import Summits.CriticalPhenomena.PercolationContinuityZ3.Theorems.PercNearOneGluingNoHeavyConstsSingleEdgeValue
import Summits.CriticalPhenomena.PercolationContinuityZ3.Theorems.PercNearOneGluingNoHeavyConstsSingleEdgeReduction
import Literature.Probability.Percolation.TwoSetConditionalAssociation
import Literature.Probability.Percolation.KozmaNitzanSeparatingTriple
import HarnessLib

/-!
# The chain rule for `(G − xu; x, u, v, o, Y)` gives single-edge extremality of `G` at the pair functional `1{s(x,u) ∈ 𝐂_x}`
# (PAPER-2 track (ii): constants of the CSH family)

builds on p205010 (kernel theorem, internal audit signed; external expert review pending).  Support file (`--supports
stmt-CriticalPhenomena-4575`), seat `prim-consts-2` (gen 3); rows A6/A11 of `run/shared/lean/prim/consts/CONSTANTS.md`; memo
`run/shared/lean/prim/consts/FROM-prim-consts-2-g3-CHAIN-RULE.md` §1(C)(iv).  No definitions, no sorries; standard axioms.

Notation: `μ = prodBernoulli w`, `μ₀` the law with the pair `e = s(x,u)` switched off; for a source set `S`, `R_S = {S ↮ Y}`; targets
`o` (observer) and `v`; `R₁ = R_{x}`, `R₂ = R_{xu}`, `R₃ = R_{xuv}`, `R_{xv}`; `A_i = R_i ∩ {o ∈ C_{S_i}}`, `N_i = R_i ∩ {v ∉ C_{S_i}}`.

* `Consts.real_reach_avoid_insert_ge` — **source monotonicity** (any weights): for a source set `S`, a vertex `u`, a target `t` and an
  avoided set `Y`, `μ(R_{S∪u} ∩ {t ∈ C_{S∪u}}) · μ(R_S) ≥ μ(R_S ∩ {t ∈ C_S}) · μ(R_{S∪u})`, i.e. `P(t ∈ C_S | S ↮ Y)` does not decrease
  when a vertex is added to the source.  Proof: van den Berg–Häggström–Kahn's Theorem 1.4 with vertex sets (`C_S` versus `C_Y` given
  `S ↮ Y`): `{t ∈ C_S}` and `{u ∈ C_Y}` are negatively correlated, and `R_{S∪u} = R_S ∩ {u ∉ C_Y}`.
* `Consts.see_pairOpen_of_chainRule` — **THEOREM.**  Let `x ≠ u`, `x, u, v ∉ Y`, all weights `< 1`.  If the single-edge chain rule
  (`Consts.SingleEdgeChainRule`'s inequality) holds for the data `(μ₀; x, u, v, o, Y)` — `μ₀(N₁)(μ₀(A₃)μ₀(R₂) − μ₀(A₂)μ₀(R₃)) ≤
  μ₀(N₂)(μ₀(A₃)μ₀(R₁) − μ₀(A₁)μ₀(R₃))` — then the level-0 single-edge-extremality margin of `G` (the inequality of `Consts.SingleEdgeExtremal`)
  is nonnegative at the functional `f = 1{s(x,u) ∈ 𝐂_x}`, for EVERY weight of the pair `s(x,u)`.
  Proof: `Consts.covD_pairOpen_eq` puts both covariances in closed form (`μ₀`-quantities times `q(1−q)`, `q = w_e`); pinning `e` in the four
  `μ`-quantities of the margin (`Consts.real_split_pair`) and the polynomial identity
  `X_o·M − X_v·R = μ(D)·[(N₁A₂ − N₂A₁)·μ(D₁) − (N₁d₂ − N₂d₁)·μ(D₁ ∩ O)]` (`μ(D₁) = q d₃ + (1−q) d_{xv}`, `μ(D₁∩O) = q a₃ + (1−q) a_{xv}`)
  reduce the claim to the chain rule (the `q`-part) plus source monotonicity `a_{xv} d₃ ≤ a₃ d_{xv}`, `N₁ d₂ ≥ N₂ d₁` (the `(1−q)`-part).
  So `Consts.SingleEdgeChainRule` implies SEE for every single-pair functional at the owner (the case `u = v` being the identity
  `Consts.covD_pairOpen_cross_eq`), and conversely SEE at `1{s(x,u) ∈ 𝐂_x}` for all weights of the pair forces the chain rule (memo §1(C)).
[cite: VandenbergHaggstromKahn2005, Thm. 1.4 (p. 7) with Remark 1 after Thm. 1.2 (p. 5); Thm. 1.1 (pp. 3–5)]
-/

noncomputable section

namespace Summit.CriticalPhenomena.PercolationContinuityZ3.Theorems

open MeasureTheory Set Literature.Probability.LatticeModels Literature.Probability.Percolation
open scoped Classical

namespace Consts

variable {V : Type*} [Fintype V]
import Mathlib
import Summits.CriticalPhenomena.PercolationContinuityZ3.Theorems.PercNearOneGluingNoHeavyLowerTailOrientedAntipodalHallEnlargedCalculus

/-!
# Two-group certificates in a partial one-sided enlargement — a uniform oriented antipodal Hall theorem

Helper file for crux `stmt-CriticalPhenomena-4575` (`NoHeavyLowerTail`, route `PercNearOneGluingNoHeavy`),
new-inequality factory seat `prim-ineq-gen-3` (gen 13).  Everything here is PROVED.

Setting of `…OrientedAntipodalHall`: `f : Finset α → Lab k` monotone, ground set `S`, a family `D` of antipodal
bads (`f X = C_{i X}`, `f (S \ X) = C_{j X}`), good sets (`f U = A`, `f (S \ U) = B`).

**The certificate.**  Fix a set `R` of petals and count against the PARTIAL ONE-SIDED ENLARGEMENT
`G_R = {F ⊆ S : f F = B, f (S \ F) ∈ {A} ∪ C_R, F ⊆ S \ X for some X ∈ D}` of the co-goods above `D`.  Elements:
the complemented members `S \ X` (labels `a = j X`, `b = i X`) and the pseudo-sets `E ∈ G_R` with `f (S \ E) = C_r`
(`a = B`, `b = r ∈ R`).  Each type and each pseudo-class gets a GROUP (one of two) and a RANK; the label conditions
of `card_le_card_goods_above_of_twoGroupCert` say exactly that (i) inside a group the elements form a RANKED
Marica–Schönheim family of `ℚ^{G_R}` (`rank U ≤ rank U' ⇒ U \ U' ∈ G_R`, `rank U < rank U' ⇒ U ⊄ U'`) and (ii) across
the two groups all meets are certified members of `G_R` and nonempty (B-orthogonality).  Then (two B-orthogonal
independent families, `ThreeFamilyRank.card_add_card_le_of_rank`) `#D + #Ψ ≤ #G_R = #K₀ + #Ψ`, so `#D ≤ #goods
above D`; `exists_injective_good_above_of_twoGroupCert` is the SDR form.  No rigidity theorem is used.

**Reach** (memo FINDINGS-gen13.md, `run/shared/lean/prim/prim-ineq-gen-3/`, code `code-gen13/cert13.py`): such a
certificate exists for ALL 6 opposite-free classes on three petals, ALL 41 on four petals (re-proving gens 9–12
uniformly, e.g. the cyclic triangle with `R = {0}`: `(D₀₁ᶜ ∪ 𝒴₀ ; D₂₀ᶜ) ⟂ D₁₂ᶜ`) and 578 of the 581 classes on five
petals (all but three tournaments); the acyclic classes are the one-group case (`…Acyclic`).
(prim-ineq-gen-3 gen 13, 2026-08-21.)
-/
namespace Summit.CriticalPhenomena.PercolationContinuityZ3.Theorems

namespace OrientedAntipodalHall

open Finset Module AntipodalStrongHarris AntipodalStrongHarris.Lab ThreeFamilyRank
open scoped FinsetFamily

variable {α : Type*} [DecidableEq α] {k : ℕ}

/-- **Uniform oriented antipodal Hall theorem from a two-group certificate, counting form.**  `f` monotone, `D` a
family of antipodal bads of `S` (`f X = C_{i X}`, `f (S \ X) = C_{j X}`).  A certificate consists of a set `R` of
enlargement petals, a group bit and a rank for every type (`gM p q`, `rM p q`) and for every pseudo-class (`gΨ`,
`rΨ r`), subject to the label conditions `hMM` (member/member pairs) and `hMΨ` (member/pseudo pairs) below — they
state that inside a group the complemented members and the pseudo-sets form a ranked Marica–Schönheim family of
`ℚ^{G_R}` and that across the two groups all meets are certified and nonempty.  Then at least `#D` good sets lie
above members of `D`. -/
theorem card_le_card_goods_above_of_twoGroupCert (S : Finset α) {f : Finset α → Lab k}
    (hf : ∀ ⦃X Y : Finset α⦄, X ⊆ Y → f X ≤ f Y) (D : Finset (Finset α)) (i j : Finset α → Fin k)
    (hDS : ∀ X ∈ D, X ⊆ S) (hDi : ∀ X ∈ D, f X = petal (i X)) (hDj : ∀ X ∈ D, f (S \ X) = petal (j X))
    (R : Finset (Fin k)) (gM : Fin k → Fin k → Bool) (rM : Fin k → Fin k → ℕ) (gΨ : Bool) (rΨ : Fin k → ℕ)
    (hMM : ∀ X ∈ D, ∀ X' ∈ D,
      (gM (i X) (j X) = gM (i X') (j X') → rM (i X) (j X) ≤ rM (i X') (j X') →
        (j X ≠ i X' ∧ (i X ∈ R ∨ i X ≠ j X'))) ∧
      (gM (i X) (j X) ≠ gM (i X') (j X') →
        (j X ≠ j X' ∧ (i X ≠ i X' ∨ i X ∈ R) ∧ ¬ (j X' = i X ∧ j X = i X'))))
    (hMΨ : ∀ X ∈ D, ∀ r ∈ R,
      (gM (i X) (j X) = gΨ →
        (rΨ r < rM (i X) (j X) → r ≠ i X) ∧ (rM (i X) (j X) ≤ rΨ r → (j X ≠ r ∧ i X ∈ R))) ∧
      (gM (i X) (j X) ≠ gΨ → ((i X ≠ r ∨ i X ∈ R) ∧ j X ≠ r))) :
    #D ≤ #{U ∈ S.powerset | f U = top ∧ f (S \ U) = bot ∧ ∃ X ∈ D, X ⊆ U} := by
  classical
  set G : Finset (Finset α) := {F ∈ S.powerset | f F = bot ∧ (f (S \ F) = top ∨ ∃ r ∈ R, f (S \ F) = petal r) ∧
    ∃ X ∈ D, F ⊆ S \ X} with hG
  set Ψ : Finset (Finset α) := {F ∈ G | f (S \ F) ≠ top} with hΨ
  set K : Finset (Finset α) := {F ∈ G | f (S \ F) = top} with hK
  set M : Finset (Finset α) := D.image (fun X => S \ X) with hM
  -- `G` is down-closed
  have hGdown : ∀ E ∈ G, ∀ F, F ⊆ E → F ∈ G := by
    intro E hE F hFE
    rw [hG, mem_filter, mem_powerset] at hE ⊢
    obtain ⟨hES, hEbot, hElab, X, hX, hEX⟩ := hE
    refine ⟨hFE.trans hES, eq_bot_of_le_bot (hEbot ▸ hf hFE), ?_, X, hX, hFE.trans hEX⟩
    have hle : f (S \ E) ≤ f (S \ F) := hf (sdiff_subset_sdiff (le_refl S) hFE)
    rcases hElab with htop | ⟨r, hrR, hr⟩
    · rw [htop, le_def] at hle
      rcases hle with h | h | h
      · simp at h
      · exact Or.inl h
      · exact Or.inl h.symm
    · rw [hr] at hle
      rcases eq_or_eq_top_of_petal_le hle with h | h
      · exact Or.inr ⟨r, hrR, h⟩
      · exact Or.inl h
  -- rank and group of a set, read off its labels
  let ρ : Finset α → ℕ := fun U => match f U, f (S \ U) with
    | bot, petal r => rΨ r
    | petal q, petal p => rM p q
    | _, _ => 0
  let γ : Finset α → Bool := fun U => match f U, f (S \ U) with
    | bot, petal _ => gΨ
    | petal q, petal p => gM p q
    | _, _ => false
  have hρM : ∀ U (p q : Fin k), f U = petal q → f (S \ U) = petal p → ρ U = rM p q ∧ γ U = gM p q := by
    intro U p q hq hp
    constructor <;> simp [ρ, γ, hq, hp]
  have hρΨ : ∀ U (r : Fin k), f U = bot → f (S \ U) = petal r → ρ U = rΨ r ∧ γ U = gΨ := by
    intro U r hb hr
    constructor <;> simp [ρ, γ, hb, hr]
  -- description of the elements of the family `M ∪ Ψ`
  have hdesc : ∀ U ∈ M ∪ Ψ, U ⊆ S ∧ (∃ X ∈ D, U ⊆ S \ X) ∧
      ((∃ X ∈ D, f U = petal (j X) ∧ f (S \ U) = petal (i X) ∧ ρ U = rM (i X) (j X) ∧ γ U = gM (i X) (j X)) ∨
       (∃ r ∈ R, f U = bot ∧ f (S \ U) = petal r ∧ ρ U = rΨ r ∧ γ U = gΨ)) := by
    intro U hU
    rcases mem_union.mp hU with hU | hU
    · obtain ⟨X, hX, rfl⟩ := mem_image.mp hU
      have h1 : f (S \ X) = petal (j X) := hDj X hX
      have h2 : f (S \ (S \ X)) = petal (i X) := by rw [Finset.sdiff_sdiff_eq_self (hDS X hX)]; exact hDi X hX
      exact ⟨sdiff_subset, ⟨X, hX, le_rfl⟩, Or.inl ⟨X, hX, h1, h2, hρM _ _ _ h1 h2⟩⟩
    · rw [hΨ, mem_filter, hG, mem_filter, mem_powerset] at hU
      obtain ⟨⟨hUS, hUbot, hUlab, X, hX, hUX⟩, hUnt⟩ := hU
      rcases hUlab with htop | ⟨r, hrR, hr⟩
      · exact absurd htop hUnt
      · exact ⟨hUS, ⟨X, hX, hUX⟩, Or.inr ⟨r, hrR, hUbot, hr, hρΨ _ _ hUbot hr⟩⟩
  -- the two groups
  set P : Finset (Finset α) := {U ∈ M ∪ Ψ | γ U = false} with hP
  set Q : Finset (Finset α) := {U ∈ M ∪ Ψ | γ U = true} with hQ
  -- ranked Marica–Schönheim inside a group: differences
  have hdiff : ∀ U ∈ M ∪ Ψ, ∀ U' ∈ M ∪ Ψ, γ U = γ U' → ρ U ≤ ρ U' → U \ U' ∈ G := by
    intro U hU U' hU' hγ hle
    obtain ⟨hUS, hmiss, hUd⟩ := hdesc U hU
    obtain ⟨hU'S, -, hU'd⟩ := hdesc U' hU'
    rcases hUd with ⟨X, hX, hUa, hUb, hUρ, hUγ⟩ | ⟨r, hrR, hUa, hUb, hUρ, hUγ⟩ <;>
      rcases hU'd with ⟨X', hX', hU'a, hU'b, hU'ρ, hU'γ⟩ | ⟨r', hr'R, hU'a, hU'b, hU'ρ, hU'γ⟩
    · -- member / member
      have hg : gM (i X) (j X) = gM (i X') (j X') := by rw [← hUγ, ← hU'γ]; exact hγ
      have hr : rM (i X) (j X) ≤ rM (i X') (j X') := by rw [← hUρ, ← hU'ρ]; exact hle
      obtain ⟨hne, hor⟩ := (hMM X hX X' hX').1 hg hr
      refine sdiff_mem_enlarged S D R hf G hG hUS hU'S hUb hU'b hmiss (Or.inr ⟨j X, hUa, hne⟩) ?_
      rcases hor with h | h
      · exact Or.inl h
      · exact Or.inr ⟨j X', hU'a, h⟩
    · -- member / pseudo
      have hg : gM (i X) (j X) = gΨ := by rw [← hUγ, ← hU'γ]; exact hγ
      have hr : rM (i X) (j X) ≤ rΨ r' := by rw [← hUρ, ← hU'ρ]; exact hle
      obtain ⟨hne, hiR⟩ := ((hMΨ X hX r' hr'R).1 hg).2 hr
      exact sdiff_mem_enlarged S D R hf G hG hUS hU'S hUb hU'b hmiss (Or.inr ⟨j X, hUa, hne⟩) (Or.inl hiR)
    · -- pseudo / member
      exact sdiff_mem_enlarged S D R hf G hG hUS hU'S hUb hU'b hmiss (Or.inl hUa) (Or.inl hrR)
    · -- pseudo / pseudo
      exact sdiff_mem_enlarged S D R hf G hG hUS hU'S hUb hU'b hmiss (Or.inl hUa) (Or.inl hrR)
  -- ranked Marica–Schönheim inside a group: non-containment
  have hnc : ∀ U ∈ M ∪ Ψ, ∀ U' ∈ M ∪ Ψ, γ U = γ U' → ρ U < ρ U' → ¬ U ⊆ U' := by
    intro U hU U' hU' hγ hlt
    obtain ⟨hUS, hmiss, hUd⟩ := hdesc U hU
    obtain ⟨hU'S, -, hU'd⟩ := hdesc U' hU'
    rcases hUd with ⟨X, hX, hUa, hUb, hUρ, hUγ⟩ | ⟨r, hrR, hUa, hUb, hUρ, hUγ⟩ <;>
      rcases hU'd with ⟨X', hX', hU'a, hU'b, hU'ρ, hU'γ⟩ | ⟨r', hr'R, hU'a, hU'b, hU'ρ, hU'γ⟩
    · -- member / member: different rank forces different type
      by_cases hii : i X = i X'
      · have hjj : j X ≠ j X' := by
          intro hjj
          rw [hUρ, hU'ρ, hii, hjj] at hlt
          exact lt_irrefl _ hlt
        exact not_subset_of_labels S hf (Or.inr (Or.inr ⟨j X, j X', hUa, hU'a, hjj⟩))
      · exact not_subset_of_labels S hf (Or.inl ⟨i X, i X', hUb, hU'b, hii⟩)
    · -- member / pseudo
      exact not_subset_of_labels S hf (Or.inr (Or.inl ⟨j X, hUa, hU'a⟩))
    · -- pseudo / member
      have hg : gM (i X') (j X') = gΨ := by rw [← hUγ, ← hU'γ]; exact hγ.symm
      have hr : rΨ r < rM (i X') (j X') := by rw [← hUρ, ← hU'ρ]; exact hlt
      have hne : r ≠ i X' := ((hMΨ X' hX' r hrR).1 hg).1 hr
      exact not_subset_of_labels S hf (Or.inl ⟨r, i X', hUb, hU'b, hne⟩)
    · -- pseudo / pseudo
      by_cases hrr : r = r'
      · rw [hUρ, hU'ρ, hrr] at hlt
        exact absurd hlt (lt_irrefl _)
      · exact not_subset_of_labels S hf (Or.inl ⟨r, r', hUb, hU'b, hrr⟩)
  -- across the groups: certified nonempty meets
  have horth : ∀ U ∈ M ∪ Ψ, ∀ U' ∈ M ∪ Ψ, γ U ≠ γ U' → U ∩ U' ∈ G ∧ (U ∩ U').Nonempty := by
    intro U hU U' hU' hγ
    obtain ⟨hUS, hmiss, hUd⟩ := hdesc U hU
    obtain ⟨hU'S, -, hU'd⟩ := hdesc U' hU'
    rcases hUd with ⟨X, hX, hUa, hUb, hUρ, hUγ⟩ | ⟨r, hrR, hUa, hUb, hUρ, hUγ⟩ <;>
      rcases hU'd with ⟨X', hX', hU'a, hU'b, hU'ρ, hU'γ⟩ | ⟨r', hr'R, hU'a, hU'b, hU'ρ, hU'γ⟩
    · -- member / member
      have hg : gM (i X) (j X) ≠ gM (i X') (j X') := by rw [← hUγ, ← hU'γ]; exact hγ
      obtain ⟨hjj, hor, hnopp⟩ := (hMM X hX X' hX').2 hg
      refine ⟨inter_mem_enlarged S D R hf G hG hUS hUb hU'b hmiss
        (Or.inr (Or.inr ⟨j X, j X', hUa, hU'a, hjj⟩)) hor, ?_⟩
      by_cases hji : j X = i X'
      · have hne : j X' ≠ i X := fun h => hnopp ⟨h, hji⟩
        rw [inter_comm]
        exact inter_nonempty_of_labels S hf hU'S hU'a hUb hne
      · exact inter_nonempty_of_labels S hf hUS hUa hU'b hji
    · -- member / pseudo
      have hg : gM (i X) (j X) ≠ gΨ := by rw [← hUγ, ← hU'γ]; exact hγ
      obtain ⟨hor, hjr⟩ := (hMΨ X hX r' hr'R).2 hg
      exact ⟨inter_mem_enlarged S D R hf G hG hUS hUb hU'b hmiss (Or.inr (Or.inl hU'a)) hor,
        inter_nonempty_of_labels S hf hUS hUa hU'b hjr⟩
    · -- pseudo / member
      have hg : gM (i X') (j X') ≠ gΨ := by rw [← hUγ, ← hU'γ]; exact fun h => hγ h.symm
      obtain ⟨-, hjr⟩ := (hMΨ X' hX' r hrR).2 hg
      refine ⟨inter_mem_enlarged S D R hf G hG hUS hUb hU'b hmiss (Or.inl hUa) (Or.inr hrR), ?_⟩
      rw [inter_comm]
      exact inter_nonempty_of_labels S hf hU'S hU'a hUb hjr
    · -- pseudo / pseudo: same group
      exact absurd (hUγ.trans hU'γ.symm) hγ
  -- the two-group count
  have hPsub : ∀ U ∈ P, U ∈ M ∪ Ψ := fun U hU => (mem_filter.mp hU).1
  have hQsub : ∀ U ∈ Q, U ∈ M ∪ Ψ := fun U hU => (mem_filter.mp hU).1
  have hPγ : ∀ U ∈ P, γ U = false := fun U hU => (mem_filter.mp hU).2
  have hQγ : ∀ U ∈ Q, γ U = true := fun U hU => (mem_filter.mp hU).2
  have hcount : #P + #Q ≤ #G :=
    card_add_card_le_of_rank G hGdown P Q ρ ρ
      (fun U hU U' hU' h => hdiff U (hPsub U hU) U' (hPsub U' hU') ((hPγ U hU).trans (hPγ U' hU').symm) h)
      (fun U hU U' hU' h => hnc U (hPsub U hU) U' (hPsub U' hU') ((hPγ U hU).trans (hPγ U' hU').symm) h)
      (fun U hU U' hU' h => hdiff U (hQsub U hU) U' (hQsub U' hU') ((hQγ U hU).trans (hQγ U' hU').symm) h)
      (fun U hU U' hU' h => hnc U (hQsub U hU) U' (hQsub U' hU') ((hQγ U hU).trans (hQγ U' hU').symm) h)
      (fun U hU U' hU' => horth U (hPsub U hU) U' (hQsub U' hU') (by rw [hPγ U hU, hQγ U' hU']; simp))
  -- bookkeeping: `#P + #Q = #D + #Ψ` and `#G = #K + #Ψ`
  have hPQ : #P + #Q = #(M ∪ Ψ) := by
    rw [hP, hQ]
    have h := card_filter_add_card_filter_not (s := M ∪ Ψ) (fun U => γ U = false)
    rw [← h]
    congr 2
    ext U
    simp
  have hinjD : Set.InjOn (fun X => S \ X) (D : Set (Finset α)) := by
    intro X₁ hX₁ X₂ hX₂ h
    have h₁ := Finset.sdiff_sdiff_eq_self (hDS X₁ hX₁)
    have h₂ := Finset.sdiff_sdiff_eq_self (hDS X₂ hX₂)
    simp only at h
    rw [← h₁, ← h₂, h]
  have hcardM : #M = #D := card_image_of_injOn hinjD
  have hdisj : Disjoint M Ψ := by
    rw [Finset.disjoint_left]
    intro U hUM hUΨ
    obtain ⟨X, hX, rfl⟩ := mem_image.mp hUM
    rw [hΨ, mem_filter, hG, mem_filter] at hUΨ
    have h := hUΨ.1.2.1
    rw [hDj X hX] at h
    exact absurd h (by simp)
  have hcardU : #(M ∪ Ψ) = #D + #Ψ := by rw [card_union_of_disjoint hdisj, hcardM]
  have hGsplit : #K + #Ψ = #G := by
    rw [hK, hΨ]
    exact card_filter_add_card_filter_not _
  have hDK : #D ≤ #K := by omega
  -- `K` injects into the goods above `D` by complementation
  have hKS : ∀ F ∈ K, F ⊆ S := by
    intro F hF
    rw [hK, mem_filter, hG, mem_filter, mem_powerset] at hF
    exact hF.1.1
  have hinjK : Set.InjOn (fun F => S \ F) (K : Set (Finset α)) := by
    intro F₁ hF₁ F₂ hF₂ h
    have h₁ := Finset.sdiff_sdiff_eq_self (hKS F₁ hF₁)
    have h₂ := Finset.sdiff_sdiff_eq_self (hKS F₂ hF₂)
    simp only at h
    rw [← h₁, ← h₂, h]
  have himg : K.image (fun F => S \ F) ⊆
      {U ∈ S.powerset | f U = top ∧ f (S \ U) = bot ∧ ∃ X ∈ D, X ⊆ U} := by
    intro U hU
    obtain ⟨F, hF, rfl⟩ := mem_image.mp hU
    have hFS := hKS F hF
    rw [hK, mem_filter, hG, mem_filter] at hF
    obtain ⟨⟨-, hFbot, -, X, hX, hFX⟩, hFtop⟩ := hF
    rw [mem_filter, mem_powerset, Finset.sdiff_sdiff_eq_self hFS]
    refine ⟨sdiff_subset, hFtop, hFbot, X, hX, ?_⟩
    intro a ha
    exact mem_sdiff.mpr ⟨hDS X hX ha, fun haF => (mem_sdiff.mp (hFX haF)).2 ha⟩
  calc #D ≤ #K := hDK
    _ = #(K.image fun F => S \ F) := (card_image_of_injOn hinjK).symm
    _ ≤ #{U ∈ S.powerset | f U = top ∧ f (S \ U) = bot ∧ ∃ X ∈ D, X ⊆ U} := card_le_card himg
________________
Task to carry out: Take the line above containing "state that inside", the line containing "(hMM : ∀ X ∈ D, ∀", and all lines in between, and copy them exactly without anything else.

Solution to this task:
state that inside a group the complemented members and the pseudo-sets form a ranked Marica–Schönheim family of
`ℚ^{G_R}` and that across the two groups all meets are certified and nonempty.  Then at least `#D` good sets lie
above members of `D`. -/
theorem card_le_card_goods_above_of_twoGroupCert (S : Finset α) {f : Finset α → Lab k}
    (hf : ∀ ⦃X Y : Finset α⦄, X ⊆ Y → f X ≤ f Y) (D : Finset (Finset α)) (i j : Finset α → Fin k)
    (hDS : ∀ X ∈ D, X ⊆ S) (hDi : ∀ X ∈ D, f X = petal (i X)) (hDj : ∀ X ∈ D, f (S \ X) = petal (j X))
    (R : Finset (Fin k)) (gM : Fin k → Fin k → Bool) (rM : Fin k → Fin k → ℕ) (gΨ : Bool) (rΨ : Fin k → ℕ)
    (hMM : ∀ X ∈ D, ∀ X' ∈ D,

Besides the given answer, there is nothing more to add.